> _Exercise_: Filter the lines below, keeping each one that holds "under".

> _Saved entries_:
import Summits.Ventures.Crystal3D.Theorems.StickyWulffConstantGenericWallFloorStackLedgerOneSidedDirs
import Summits.Ventures.Crystal3D.Theorems.StickyWulffConstantCoaxialWallLawLedgerWithDefs
import HarnessLib

/-!
# Restatement programme, GENERIC cone, leaf G6: the W1-conditional ONE-SIDED ledger (any steering, weak direction floor) AT explicit constants

HONEST FRAMING. Venture `Summits/Ventures/Crystal3D` (cell `crystal3d-full`); helper `--supports` the crux `GenericWallFloor`
(stmt-Ventures-19480, line `WallLedgerG`) and lane T's uniform port of the generic cone (cf-p1 DECISION (lxvii)(2), 2026-08-29:
«restatement programme GO … 19480-p2 = the GENERIC cone»; T-V5 P5 `betaIIIAt_of_coverage`).  Rung credit only (census-free,
standard axioms); F-C1 not moved; E1 (`ExactOnly`) and the StarPairFar consequences stay BY NAME.

The theorem below is `twoSlabAdhesion_stackLedger_oneSided_dirs` (…GenericWallFloorStackLedgerOneSidedDirs — the leaf under `twoSlabLedgerAt_oneSided_dirs` → `genericWallFloorAtCharge_oneSided_dirs{{,_of_far}}` (the certificate class `OneSidedFamilyUpAt`)) with its conclusion in the
explicit-constant currency `TwoSlabLedgerWith C 10 q` of `…CoaxialWallLawLedgerWithDefs`: ONE constant `C = (240√2π + 4440·42)/2 + (128 + 16·(9/δ) + 24192) + K`, `K` absolute
(twice the uniform sample-deficit constant of `affineSampleDeficit_upper_unif`, in absolute value), for ALL pairs and data.  The proof
body is the original verbatim; only the two `affineSampleDeficit_upper` lines are replaced by the uniform bound (recipe (i)–(iii)).
WHAT THIS IS NOT: no new mathematics; not the stub; F-C1 not moved.
-/

noncomputable section

namespace Summit.Ventures.Crystal3D.Theorems

open Summit.Ventures.Crystal3D Finset
open Literature.MathematicalPhysics.StatisticalMechanics (fccStacking barlowStacking IsHaggSeq contactDeficiency)
open scoped InnerProductSpace
/-- ★★★ **THE BOTH-POINTS SOCKET FOR THE GENUINE TORUS RECORD OVER PRINT'S CLASS (1.31)** — the N05 consumers' displayed hypothesis (dag-n05-d (13)′α, n05-w1's
Prop-3 servers `B8Prop3PrintedZdGF3P2GammaOfSockPer`): `SockB9P3H2Per P L B₀′ B₀β′ cP β len i.η m i.Ω i.Λs (fun m l => towerBondsP L i.Ω (i.Λs m) l)` from
`InvAtHIPer` + `GlobAtIPer` + `HolderAtIH2Per` for the record `opsAllZdPer τ L P (fun m l => towerBondsP L i.Ω (i.Λs m) l) ops₀` (Q′ᵀQ′ of (1.31)'s bonds), the
class sections `(P∕Lʲ)`-periodic and EDITION P₀'s law for the class (n05's `levelSepPP0_of_levelSepPP ∘ IdxB8SubD.levelSepPP_towerBondsP`).
[cite: Balaban1985RegularSpaces, (1.58)–(1.59) p.86, Prop. 3 p.87, (1.31) p.82, p.77 («Ω_j = T_η»); Balaban1985BackgroundPropagators, Thm 3.3 p.399, Thm 3.11 p.416, (3.26)–(3.27) p.395; Balaban1984PropagatorsII, (2.3) p.224] -/
theorem sockB9P3H2Per_opsAllZdPer_towerBondsP (hd2 : 2 ≤ d) (hL : 2 ≤ L) (hτp : ∀ a : 𝔸, a ≠ 0 → 0 < (τ (star a * a)).re)
    (hτt : ∀ a b : 𝔸, τ (a * b) = τ (b * a)) (hτs : ∀ a : 𝔸, τ (star a) = starRingEnd ℂ (τ a))
    {Cτ : ℝ} (hCτ : ∀ x y : 𝔸, |(τ (star x * y)).re| ≤ Cτ * ‖x‖ * ‖y‖)
    (ops₀ : ℝ → ZdIdx d L → ℕ → OpsZd d 𝔸) {M : ℝ} (hM1 : 1 ≤ M) (i : ZdIdx d L) (hΩ : i.Ω 0 = Set.univ)
    {m s : ℕ} (hdvd : L ^ m ∣ P) (hΛ : ∀ j, j ≤ m → ∀ κ : Fin d, IsPeriodic (P / L ^ j) (fun z => (z, κ) ∈ towerBondsP L i.Ω (i.Λs m) j))
    (hlaw : LevelSepPP0 L m i.Ω (fun m l => towerBondsP L i.Ω (i.Λs m) l) s)
    {aI aT B₀ Cβ β : ℝ} {len : Site d → ℝ}
    (hinv : InvAtHIPer P L (opsAllZdPer τ L P (fun m l => towerBondsP L i.Ω (i.Λs m) l) ops₀) aI M i m)
    (hglob : GlobAtIPer P L (opsAllZdPer τ L P (fun m l => towerBondsP L i.Ω (i.Λs m) l) ops₀) aT B₀ M i m)
    (hhol : HolderAtIH2Per P L (opsAllZdPer τ L P (fun m l => towerBondsP L i.Ω (i.Λs m) l) ops₀) aT Cβ β len M i m)
    (hB₀ : 0 < B₀) :
    SockB9P3H2Per (𝔸 := 𝔸) P L (max 1 (2 * B₀ * max 1 (qQ d L Cτ (betaTau τ) s))) (2 * max 0 Cβ * max 1 (qQ d L Cτ (betaTau τ) s))
      (min (1 / 16) (min aI (min aT (1 / (2 * B₀ * (14 * ((d - 1 : ℕ) : ℝ)) * M + 1))))) β len i.η m i.Ω i.Λs
      (fun m l => towerBondsP L i.Ω (i.Λs m) l) :=
  sockB9P3H2Per_opsAllZdPer_of_binders_class L τ P hd2 hL hτp hτt hτs hCτ ops₀ hM1 i hΩ (fun m l => towerBondsP L i.Ω (i.Λs m) l) hdvd hΛ hlaw
    hinv hglob hhol hB₀

end Genuine
import Summits.QuantumFields.BalabanUV.Beta.FP.MarginalUniqueness

/-!
# `BalabanUV.Beta.FP.MarginalUniquenessQuartic` — road «FP» for binder row D1, leaf (U4): UNIQUENESS OF THE MARGINAL QUARTIC GAUGE VERTEX
# under HYPEROCTAHEDRAL (lattice) symmetry, for colour structures in the span of the channel tensors `f^{abe}f^{cde}`, `f^{ace}f^{bde}`, `f^{ade}f^{bce}`:
# on every background `B` such a momentum-free germ IS `c · Σ_{μν} Σ_e ([B_μ,B_ν]^e)²` (the Yang–Mills quartic germ) — the would-be extra hypercubic
# invariant `Σ_μ B^a_μ B^b_μ B^c_μ B^d_μ` dies against every channel by the antisymmetry of `f`, as does every pairing aligned with the channel's own
# colour pairing.  Finite-dimensional invariant theory over `Fin 4` × an arbitrary finite colour type; neither Jacobi nor Bose symmetry is needed.

HONEST FRAMING (cell contract, verbatim): «discharging `BetaPertH` makes Bałaban's UV stability UNCONDITIONAL — a real constructive-QFT result;
it is NOT the continuum limit and NOT the Clay problem.»  THIS MODULE DISCHARGES NOTHING of the wall: it is linear algebra.  USE: skeleton
`HOME/beta/skeletons/D1-b2b-balaban-beta-d1-p3.md` leaf N7d (U4), claim table `HOME/b2b-balaban-beta-d1-p3/LEAVES-FP.md` row U4 (unit
`b2b-balaban-beta-d1-formalise-leaf-05`); companion of `FP/MarginalUniqueness.cubic_unique` (U3) one order up.  The skeleton marks U4 OPTIONAL — the
quartic vertex enters the one-loop polarization only through the tadpole, a local kernel with `O(1)` `μ ≠ ν` second moment, never the `log` coefficient.
ABSOLUTE RULE (cell, verbatim): «No internally-minted statement may enter as a cited fact. Every hypothesis is either kernel-proved in this package or a
verbatim quotation of a PUBLISHED theorem with page reference.»  Nothing is cited; every hypothesis is a symmetry SHAPE on an abstract coefficient table.

ENCODING.  Legs `1..4` carry (colour, vector index) `(a,μ),(b,ν),(c,λ),(d,ρ)`.  A quartic vertex with colour structure in the channel span is a triple of
LORENTZ TABLES `Q : Fin 3 → QuarticTable`, `V^{abcd}_{μνλρ} = (Σ_e f_{abe}f_{cde})·Q 0 μνλρ + (Σ_e f_{ace}f_{bde})·Q 1 μνλρ + (Σ_e f_{ade}f_{bce})·Q 2 μνλρ`
(`vertex`), `f : C → C → C → ℝ` an ARBITRARY table of which only ANTISYMMETRY IN THE FIRST TWO SLOTS is used (`Antisym`; Jacobi only makes `Q` non-unique,
irrelevant for the value); its value on a background `B : C → Idx → ℝ` is `quarticPoly f Q B = Σ_{μνλρ} Σ_{abcd} V^{abcd}_{μνλρ}·B a μ·B b ν·B c λ·B d ρ`.
HYPOTHESES on each `Q k`: `PermInvariant₄` / `FlipInvariant₄` = invariance under `B₄` (signed permutations of the four axes), as in U3.  YANG–MILLS GERM:
`ymQuartic f B = Σ_μ Σ_ν Σ_e (cur f B e μ ν)²`, `cur f B e μ ν = Σ_{ab} f_{abe}·B a μ·B b ν` (`= [B_μ,B_ν]^e` for structure constants `f`).
CONTENT.  §1 `quartic_classification` (a `B₄`-invariant quartic table = three pairings + hypercubic tensor, explicit coefficients); §2 `sum_table_eq` and the
CHANNEL FORMS against antisymmetric currents, `chanS T S = (T₀₁₀₁ − T₀₁₁₀)·ym S`, `chanT T S = (T₀₀₁₁ − T₀₁₁₀)·ym S`, `chanU T S = (T₀₀₁₁ − T₀₁₀₁)·ym S`;
§3 colour Fubini `quarticPoly = chanS (Q 0) cur + chanT (Q 1) cur + chanU (Q 2) cur`; §4 **`quartic_unique`**: `quarticPoly f Q B = cQ Q · ymQuartic f B`,
`quarticPoly_ymTable` (consistency, `cQ = 1` on the Yang–Mills vertex), `hypercubic_singlet_not_ym` (NECESSITY of the colour hypothesis: the `B₄`-invariant
colour-singlet quartic `Σ_μ (Σ_a (B a μ)²)²` is not of this form).  NOT BetaPertH, NOT continuum, NOT Clay.
-/

namespace Summit.QuantumFields.BalabanUV.Beta.FP.MarginalUniquenessQuartic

> _Your solution_:
The theorem below is `twoSlabAdhesion_stackLedger_oneSided_dirs` (…GenericWallFloorStackLedgerOneSidedDirs — the leaf under `twoSlabLedgerAt_oneSided_dirs` → `genericWallFloorAtCharge_oneSided_dirs{{,_of_far}}` (the certificate class `OneSidedFamilyUpAt`)) with its conclusion in the
# under HYPEROCTAHEDRAL (lattice) symmetry, for colour structures in the span of the channel tensors `f^{abe}f^{cde}`, `f^{ace}f^{bde}`, `f^{ade}f^{bce}`:
HYPOTHESES on each `Q k`: `PermInvariant₄` / `FlipInvariant₄` = invariance under `B₄` (signed permutations of the four axes), as in U3.  YANG–MILLS GERM:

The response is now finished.